─── Exercise data ───

import Mathlib
import Literature.Analysis.ODE.InverseSquareTailDominant

/-!
# Particular solutions of `a'' = (ℓ(ℓ+1)/x² + W) a + g` with power asymptotics (variation of parameters)

Analysis/ODE support file (everything proved, no definitions), continuing
`InverseSquareTailDominant.lean`. Given the fundamental system `u ~ x^{-ℓ}`, `u₂ ~ x^{ℓ+1}/(2ℓ+1)`
(Wronskian 1) of the homogeneous equation on `[X, ∞)` and a forcing `g` continuous on `[X, ∞)`
with `|g − γ x^q| ≤ K_g x^{q−1/2}`, where `−ℓ−1 ≤ q < ℓ−1`, the particular solution

  `a = −u₂ ∫_x^∞ u g − u ∫_X^x u₂ g`

solves `a'' = (ℓ(ℓ+1)/x² + W) a + g` on `(X, ∞)` and is an asymptotic monomial
`a = κ x^{q+2} + O(x^{q+3/2})`, `a' = κ(q+2) x^{q+1} + O(x^{q+1/2})` with
`κ = −γ/((ℓ−q−1)(q+ℓ+2))` (`exists_particular_inverseSquareTail`). With `q = 2m−2−ℓ`
(`1 ≤ m ≤ ℓ`) this is the descent step `t^{N−2m+2} ↦ t^{N−2m}` of the `t`-polynomial solutions
`Σ a_i(x) tⁱ` of the Regge–Wheeler equation at the far end (`κ = −γ/(2m(2ℓ−2m+1))`), route
PhotonSphereChannels, `FixedModeChannels`, stmt-FinalStateConjecture-10048. Folklore (Hartman,
*Ordinary Differential Equations*, Ch. IV §8, Ch. X §1).
-/

noncomputable section

namespace Literature.Analysis.ODE

open MeasureTheory Set Filter Topology Real

variable {W : ℝ → ℝ} {X : ℝ}

/-- **Particular solution with power asymptotics (descent step).** See the module docstring. [folklore] -/
theorem exists_particular_inverseSquareTail (ℓ : ℕ) (hX : 1 ≤ X)
    {u u' u₂ u₂' : ℝ → ℝ} {K : ℝ}
    (huc : ContinuousOn u (Ici X)) (hu'c : ContinuousOn u' (Ici X)) (hu₂c : ContinuousOn u₂ (Ici X))
    (hu₂'c : ContinuousOn u₂' (Ici X))
    (hud : ∀ x, X < x → HasDerivAt u (u' x) x)
    (hu'd : ∀ x, X < x → HasDerivAt u' (((ℓ : ℝ) * (ℓ + 1) / x ^ 2 + W x) * u x) x)
    (hu₂d : ∀ x, X < x → HasDerivAt u₂ (u₂' x) x)
    (hu₂'d : ∀ x, X < x → HasDerivAt u₂' (((ℓ : ℝ) * (ℓ + 1) / x ^ 2 + W x) * u₂ x) x)
    (hwr : ∀ x, X ≤ x → u x * u₂' x - u' x * u₂ x = 1)
    (hu_as : ∀ x, X ≤ x → |u x - x ^ (-(ℓ : ℝ))| ≤ K * x ^ (-(ℓ : ℝ) - 1 / 2))
    (hu'_as : ∀ x, X ≤ x → |u' x - (-(ℓ : ℝ)) * x ^ (-(ℓ : ℝ) - 1)| ≤ K * x ^ (-(ℓ : ℝ) - 1 - 1 / 2))
    (hu₂_as : ∀ x, X ≤ x → |u₂ x - (2 * (ℓ : ℝ) + 1)⁻¹ * x ^ ((ℓ : ℝ) + 1)| ≤ K * x ^ ((ℓ : ℝ) + 1 - 1 / 2))
    (hu₂'_as : ∀ x, X ≤ x → |u₂' x - ((ℓ : ℝ) + 1) / (2 * ℓ + 1) * x ^ (ℓ : ℝ)|
      ≤ K * x ^ ((ℓ : ℝ) - 1 / 2))
    {g : ℝ → ℝ} {γ q Kg : ℝ} (hgc : ContinuousOn g (Ici X)) (hq1 : q < ℓ - 1) (hq2 : -(ℓ : ℝ) - 1 ≤ q)
    (hg_as : ∀ x, X ≤ x → |g x - γ * x ^ q| ≤ Kg * x ^ (q - 1 / 2)) :
    ∃ a a' : ℝ → ℝ, ∃ K' : ℝ, ContinuousOn a (Ici X) ∧ ContinuousOn a' (Ici X)
      ∧ (∀ x, X < x → HasDerivAt a (a' x) x)
      ∧ (∀ x, X < x → HasDerivAt a' (((ℓ : ℝ) * (ℓ + 1) / x ^ 2 + W x) * a x + g x) x)
      ∧ (∀ x, X ≤ x → |a x - (-γ / ((ℓ - q - 1) * (q + ℓ + 2))) * x ^ (q + 2)|
          ≤ K' * x ^ (q + 2 - 1 / 2))
      ∧ (∀ x, X ≤ x → |a' x - (-γ / ((ℓ - q - 1) * (q + ℓ + 2)) * (q + 2)) * x ^ (q + 1)|
          ≤ K' * x ^ (q + 1 - 1 / 2)) := by
  have hX0 : 0 < X := lt_of_lt_of_le one_pos hX
  -- (1) the integrands `u g` (decaying) and `u₂ g` (growing) in the power scale
  have hu_as' : ∀ x, X ≤ x → |u x - 1 * x ^ (-(ℓ : ℝ))| ≤ K * x ^ (-(ℓ : ℝ) - 1 / 2) := by
    intro x hx; rw [one_mul]; exact hu_as x hx
  have hug_as : ∀ x, X ≤ x → |u x * g x - 1 * γ * x ^ (-(ℓ : ℝ) + q)|
      ≤ (K * (|γ| + Kg) + |(1 : ℝ)| * Kg) * x ^ (-(ℓ : ℝ) + q - 1 / 2) :=
    fun x hx => asymp_mul hX hu_as' hg_as hx
  have hu₂g_as : ∀ x, X ≤ x → |u₂ x * g x - (2 * (ℓ : ℝ) + 1)⁻¹ * γ * x ^ ((ℓ : ℝ) + 1 + q)|
      ≤ (K * (|γ| + Kg) + |(2 * (ℓ : ℝ) + 1)⁻¹| * Kg) * x ^ ((ℓ : ℝ) + 1 + q - 1 / 2) :=
    fun x hx => asymp_mul hX hu₂_as hg_as hx
  have hugc : ContinuousOn (fun y => u y * g y) (Ici X) := huc.mul hgc
  have hu₂gc : ContinuousOn (fun y => u₂ y * g y) (Ici X) := hu₂c.mul hgc
  -- (2) the tail `J₁ = ∫_x^∞ u g`
  have hp1 : -(ℓ : ℝ) + q < -1 := by linarith
  have hJ₁ := fun x (hx : X ≤ x) =>
    asymp_integral_Ioi (a := 1 * γ) hX hugc hp1 (by simpa [one_mul] using hug_as) hx
  have hJ₁i : IntegrableOn (fun y => u y * g y) (Ioi X) := (hJ₁ X le_rfl).1
  set J₁ : ℝ → ℝ := fun x => ∫ y in Ioi x, u y * g y with hJ₁def
  have hJ₁c : ContinuousOn J₁ (Ici X) := continuousOn_integral_Ioi hugc hJ₁i
  have hJ₁d : ∀ x, X < x → HasDerivAt J₁ (-(u x * g x)) x := fun x hx =>
    hasDerivAt_integral_Ioi hugc hJ₁i hx
  -- (3) the primitive `J₂ = ∫_X^x u₂ g` (clamped integrand)
  set f₂ : ℝ → ℝ := fun y => u₂ (max y X) * g (max y X) with hf₂
  have hf₂c : Continuous f₂ := continuous_comp_max_of_continuousOn (f := fun y => u₂ y * g y) hu₂gc
  have hf₂eq : ∀ y, X ≤ y → f₂ y = u₂ y * g y := fun y hy => by simp only [hf₂, max_eq_left hy]
  set J₂ : ℝ → ℝ := fun x => ∫ y in X..x, f₂ y with hJ₂def
  have hJ₂c : Continuous J₂ :=
    intervalIntegral.continuous_primitive (fun a b => hf₂c.intervalIntegrable a b) X
  have hJ₂d : ∀ x, X < x → HasDerivAt J₂ (u₂ x * g x) x := by
    intro x hx
    have h := intervalIntegral.integral_hasDerivAt_right (hf₂c.intervalIntegrable X x)
      (hf₂c.stronglyMeasurableAtFilter _ _) hf₂c.continuousAt
    rw [hf₂eq x hx.le] at h
    exact h
  have hf₂_as : ∀ x, X ≤ x → |f₂ x - (2 * (ℓ : ℝ) + 1)⁻¹ * γ * x ^ ((ℓ : ℝ) + 1 + q)|
      ≤ (K * (|γ| + Kg) + |(2 * (ℓ : ℝ) + 1)⁻¹| * Kg) * x ^ ((ℓ : ℝ) + 1 + q - 1 / 2) := by
    intro x hx; rw [hf₂eq x hx]; exact hu₂g_as x hx
  have hp2 : 0 ≤ (ℓ : ℝ) + 1 + q := by linarith
  have hJ₂ := fun x (hx : X ≤ x) => asymp_integral_interval hX hf₂c.continuousOn hp2 hf₂_as hx
  -- (4) the particular solution
  set a : ℝ → ℝ := fun x => -(u₂ x * J₁ x) - u x * J₂ x with ha
  set a' : ℝ → ℝ := fun x => -(u₂' x * J₁ x) - u' x * J₂ x with ha'
  -- (5) asymptotics of `J₁`, `J₂` in standard form
  have hlq : 0 < (ℓ : ℝ) - q - 1 := by linarith
  have hlq2 : 0 < q + ℓ + 2 := by linarith
  have hn : (2 * (ℓ : ℝ) + 1) ≠ 0 := by positivity
  set K₁ : ℝ := K * (|γ| + Kg) + Kg with hK₁
  set K₂ : ℝ := K * (|γ| + Kg) + |(2 * (ℓ : ℝ) + 1)⁻¹| * Kg with hK₂
  set c₁ : ℝ := γ / (ℓ - q - 1) with hc₁
  set c₂ : ℝ := (2 * (ℓ : ℝ) + 1)⁻¹ * γ / (q + ℓ + 2) with hc₂
  have hJ₁_as : ∀ x, X ≤ x → |J₁ x - c₁ * x ^ (-(ℓ : ℝ) + q + 1)|
      ≤ K₁ / (-(-(ℓ : ℝ) + q) - 1 / 2) * x ^ (-(ℓ : ℝ) + q + 1 - 1 / 2) := by
    intro x hx
    have h := (hJ₁ x hx).2
    have e1 : (1 : ℝ) * γ / (-(-(ℓ : ℝ) + q) - 1) = c₁ := by
      rw [hc₁, one_mul]; congr 1; ring
    rw [e1, show (-(ℓ : ℝ) + q + 1 / 2) = (-(ℓ : ℝ) + q + 1 - 1 / 2) by ring] at h
    exact h
  have hJ₂_as : ∀ x, X ≤ x → |J₂ x - c₂ * x ^ ((ℓ : ℝ) + 1 + q + 1)|
      ≤ (|(2 * (ℓ : ℝ) + 1)⁻¹ * γ| * Real.sqrt X / ((ℓ : ℝ) + 1 + q + 1)
          + K₂ / ((ℓ : ℝ) + 1 + q + 1 - 1 / 2))
        * x ^ ((ℓ : ℝ) + 1 + q + 1 - 1 / 2) := by
    intro x hx
    have h := hJ₂ x hx
    have e1 : (2 * (ℓ : ℝ) + 1)⁻¹ * γ / ((ℓ : ℝ) + 1 + q + 1) = c₂ := by
      rw [hc₂]; congr 1; ring
    rw [e1, show ((ℓ : ℝ) + 1 + q + 1 / 2) = ((ℓ : ℝ) + 1 + q + 1 - 1 / 2) by ring] at h
    exact h
  -- (6) the four products
  have hP1 := fun x (hx : X ≤ x) => asymp_mul hX hu₂_as hJ₁_as hx
  have hP2 := fun x (hx : X ≤ x) => asymp_mul hX hu_as' hJ₂_as hx
  have hP3 := fun x (hx : X ≤ x) => asymp_mul hX hu₂'_as hJ₁_as hx
  have hP4 := fun x (hx : X ≤ x) => asymp_mul hX hu'_as hJ₂_as hx
  -- the leading coefficients
  have hκ : -((2 * (ℓ : ℝ) + 1)⁻¹ * c₁ + 1 * c₂) = -γ / ((ℓ - q - 1) * (q + ℓ + 2)) := by
    rw [hc₁, hc₂]
    field_simp
    ring
  have hκ' : -(((ℓ : ℝ) + 1) / (2 * ℓ + 1) * c₁ + -(ℓ : ℝ) * c₂)
      = -γ / ((ℓ - q - 1) * (q + ℓ + 2)) * (q + 2) := by
    rw [hc₁, hc₂]
    field_simp
    ring
  set K₁' : ℝ := K₁ / (-(-(ℓ : ℝ) + q) - 1 / 2) with hK₁'
  set K₂' : ℝ := |(2 * (ℓ : ℝ) + 1)⁻¹ * γ| * Real.sqrt X / ((ℓ : ℝ) + 1 + q + 1)
    + K₂ / ((ℓ : ℝ) + 1 + q + 1 - 1 / 2) with hK₂'
  set C1 : ℝ := K * (|c₁| + K₁') + |(2 * (ℓ : ℝ) + 1)⁻¹| * K₁' with hC1def
  set C2 : ℝ := K * (|c₂| + K₂') + |(1 : ℝ)| * K₂' with hC2def
  set C3 : ℝ := K * (|c₁| + K₁') + |((ℓ : ℝ) + 1) / (2 * ℓ + 1)| * K₁' with hC3def
  set C4 : ℝ := K * (|c₂| + K₂') + |(-(ℓ : ℝ))| * K₂' with hC4def
  have hC1 : ∀ x, X ≤ x → |u₂ x * J₁ x - (2 * (ℓ : ℝ) + 1)⁻¹ * c₁ * x ^ (q + 2)|
      ≤ C1 * x ^ (q + 2 - 1 / 2) := by
    intro x hx
    have h := hP1 x hx
    rw [show ((ℓ : ℝ) + 1 + (-(ℓ : ℝ) + q + 1)) = q + 2 by ring] at h
    exact h
  have hC2 : ∀ x, X ≤ x → |u x * J₂ x - 1 * c₂ * x ^ (q + 2)| ≤ C2 * x ^ (q + 2 - 1 / 2) := by
    intro x hx
    have h := hP2 x hx
    rw [show (-(ℓ : ℝ) + ((ℓ : ℝ) + 1 + q + 1)) = q + 2 by ring] at h
    exact h
  have hC3 : ∀ x, X ≤ x → |u₂' x * J₁ x - ((ℓ : ℝ) + 1) / (2 * ℓ + 1) * c₁ * x ^ (q + 1)|
      ≤ C3 * x ^ (q + 1 - 1 / 2) := by
    intro x hx
    have h := hP3 x hx
    rw [show ((ℓ : ℝ) + (-(ℓ : ℝ) + q + 1)) = q + 1 by ring] at h
    exact h
  have hC4 : ∀ x, X ≤ x → |u' x * J₂ x - -(ℓ : ℝ) * c₂ * x ^ (q + 1)| ≤ C4 * x ^ (q + 1 - 1 / 2) := by
    intro x hx
    have h := hP4 x hx
    rw [show (-(ℓ : ℝ) - 1 + ((ℓ : ℝ) + 1 + q + 1)) = q + 1 by ring] at h
    exact h
  have hC10 : 0 ≤ C1 := nonneg_of_abs_le_mul_rpow hX0 (hC1 X le_rfl)
  have hC20 : 0 ≤ C2 := nonneg_of_abs_le_mul_rpow hX0 (hC2 X le_rfl)
  have hC30 : 0 ≤ C3 := nonneg_of_abs_le_mul_rpow hX0 (hC3 X le_rfl)
  have hC40 : 0 ≤ C4 := nonneg_of_abs_le_mul_rpow hX0 (hC4 X le_rfl)
  refine ⟨a, a', C1 + C2 + C3 + C4, ?_, ?_, fun x hx => ?_, fun x hx => ?_, fun x hx => ?_,
    fun x hx => ?_⟩
  · exact ((hu₂c.mul hJ₁c).neg).sub (huc.mul hJ₂c.continuousOn)
  · exact ((hu₂'c.mul hJ₁c).neg).sub (hu'c.mul hJ₂c.continuousOn)
  · have h := (((hu₂d x hx).mul (hJ₁d x hx)).neg).sub ((hud x hx).mul (hJ₂d x hx))
    refine h.congr_deriv ?_
    simp only [ha']
    ring
  · have h := (((hu₂'d x hx).mul (hJ₁d x hx)).neg).sub ((hu'd x hx).mul (hJ₂d x hx))
    refine h.congr_deriv ?_
    have hw := hwr x hx.le
    simp only [ha]
    linear_combination (g x) * hw
  · have hx0 : 0 < x := hX0.trans_le hx
    have hxp : 0 ≤ x ^ (q + 2 - 1 / 2) := (Real.rpow_pos_of_pos hx0 _).le
    have e : a x - -γ / ((ℓ - q - 1) * (q + ℓ + 2)) * x ^ (q + 2)
        = -(u₂ x * J₁ x - (2 * (ℓ : ℝ) + 1)⁻¹ * c₁ * x ^ (q + 2))
          - (u x * J₂ x - 1 * c₂ * x ^ (q + 2)) := by
      rw [← hκ]; simp only [ha]; ring
    rw [e]
    calc |-(u₂ x * J₁ x - (2 * (ℓ : ℝ) + 1)⁻¹ * c₁ * x ^ (q + 2)) - (u x * J₂ x - 1 * c₂ * x ^ (q + 2))|
        ≤ |-(u₂ x * J₁ x - (2 * (ℓ : ℝ) + 1)⁻¹ * c₁ * x ^ (q + 2))|
          + |u x * J₂ x - 1 * c₂ * x ^ (q + 2)| := abs_sub _ _
      _ ≤ C1 * x ^ (q + 2 - 1 / 2) + C2 * x ^ (q + 2 - 1 / 2) := by
          rw [abs_neg]; exact add_le_add (hC1 x hx) (hC2 x hx)
      _ ≤ (C1 + C2 + C3 + C4) * x ^ (q + 2 - 1 / 2) := by nlinarith
  · have hx0 : 0 < x := hX0.trans_le hx
    have hxp : 0 ≤ x ^ (q + 1 - 1 / 2) := (Real.rpow_pos_of_pos hx0 _).le
    have e : a' x - -γ / ((ℓ - q - 1) * (q + ℓ + 2)) * (q + 2) * x ^ (q + 1)
        = -(u₂' x * J₁ x - ((ℓ : ℝ) + 1) / (2 * ℓ + 1) * c₁ * x ^ (q + 1))
          - (u' x * J₂ x - -(ℓ : ℝ) * c₂ * x ^ (q + 1)) := by
      rw [← hκ']; simp only [ha']; ring
    rw [e]
    calc |-(u₂' x * J₁ x - ((ℓ : ℝ) + 1) / (2 * ℓ + 1) * c₁ * x ^ (q + 1))
          - (u' x * J₂ x - -(ℓ : ℝ) * c₂ * x ^ (q + 1))|
        ≤ |-(u₂' x * J₁ x - ((ℓ : ℝ) + 1) / (2 * ℓ + 1) * c₁ * x ^ (q + 1))|
          + |u' x * J₂ x - -(ℓ : ℝ) * c₂ * x ^ (q + 1)| := abs_sub _ _
      _ ≤ C3 * x ^ (q + 1 - 1 / 2) + C4 * x ^ (q + 1 - 1 / 2) := by
          rw [abs_neg]; exact add_le_add (hC3 x hx) (hC4 x hx)
      _ ≤ (C1 + C2 + C3 + C4) * x ^ (q + 1 - 1 / 2) := by nlinarith

end Literature.Analysis.ODE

───

> **What you should do**:
Only the lines from the first line of the records through the line containing "(hu'd : ∀ x, X" should be repeated, exactly as they appear.

> **Result for this task**:
import Mathlib
import Literature.Analysis.ODE.InverseSquareTailDominant

/-!
# Particular solutions of `a'' = (ℓ(ℓ+1)/x² + W) a + g` with power asymptotics (variation of parameters)

Analysis/ODE support file (everything proved, no definitions), continuing
`InverseSquareTailDominant.lean`. Given the fundamental system `u ~ x^{-ℓ}`, `u₂ ~ x^{ℓ+1}/(2ℓ+1)`
(Wronskian 1) of the homogeneous equation on `[X, ∞)` and a forcing `g` continuous on `[X, ∞)`
with `|g − γ x^q| ≤ K_g x^{q−1/2}`, where `−ℓ−1 ≤ q < ℓ−1`, the particular solution

  `a = −u₂ ∫_x^∞ u g − u ∫_X^x u₂ g`

solves `a'' = (ℓ(ℓ+1)/x² + W) a + g` on `(X, ∞)` and is an asymptotic monomial
`a = κ x^{q+2} + O(x^{q+3/2})`, `a' = κ(q+2) x^{q+1} + O(x^{q+1/2})` with
`κ = −γ/((ℓ−q−1)(q+ℓ+2))` (`exists_particular_inverseSquareTail`). With `q = 2m−2−ℓ`
(`1 ≤ m ≤ ℓ`) this is the descent step `t^{N−2m+2} ↦ t^{N−2m}` of the `t`-polynomial solutions
`Σ a_i(x) tⁱ` of the Regge–Wheeler equation at the far end (`κ = −γ/(2m(2ℓ−2m+1))`), route
PhotonSphereChannels, `FixedModeChannels`, stmt-FinalStateConjecture-10048. Folklore (Hartman,
*Ordinary Differential Equations*, Ch. IV §8, Ch. X §1).
-/

noncomputable section

namespace Literature.Analysis.ODE

open MeasureTheory Set Filter Topology Real

variable {W : ℝ → ℝ} {X : ℝ}

/-- **Particular solution with power asymptotics (descent step).** See the module docstring. [folklore] -/
theorem exists_particular_inverseSquareTail (ℓ : ℕ) (hX : 1 ≤ X)
    {u u' u₂ u₂' : ℝ → ℝ} {K : ℝ}
    (huc : ContinuousOn u (Ici X)) (hu'c : ContinuousOn u' (Ici X)) (hu₂c : ContinuousOn u₂ (Ici X))
    (hu₂'c : ContinuousOn u₂' (Ici X))
    (hud : ∀ x, X < x → HasDerivAt u (u' x) x)
    (hu'd : ∀ x, X < x → HasDerivAt u' (((ℓ : ℝ) * (ℓ + 1) / x ^ 2 + W x) * u x) x)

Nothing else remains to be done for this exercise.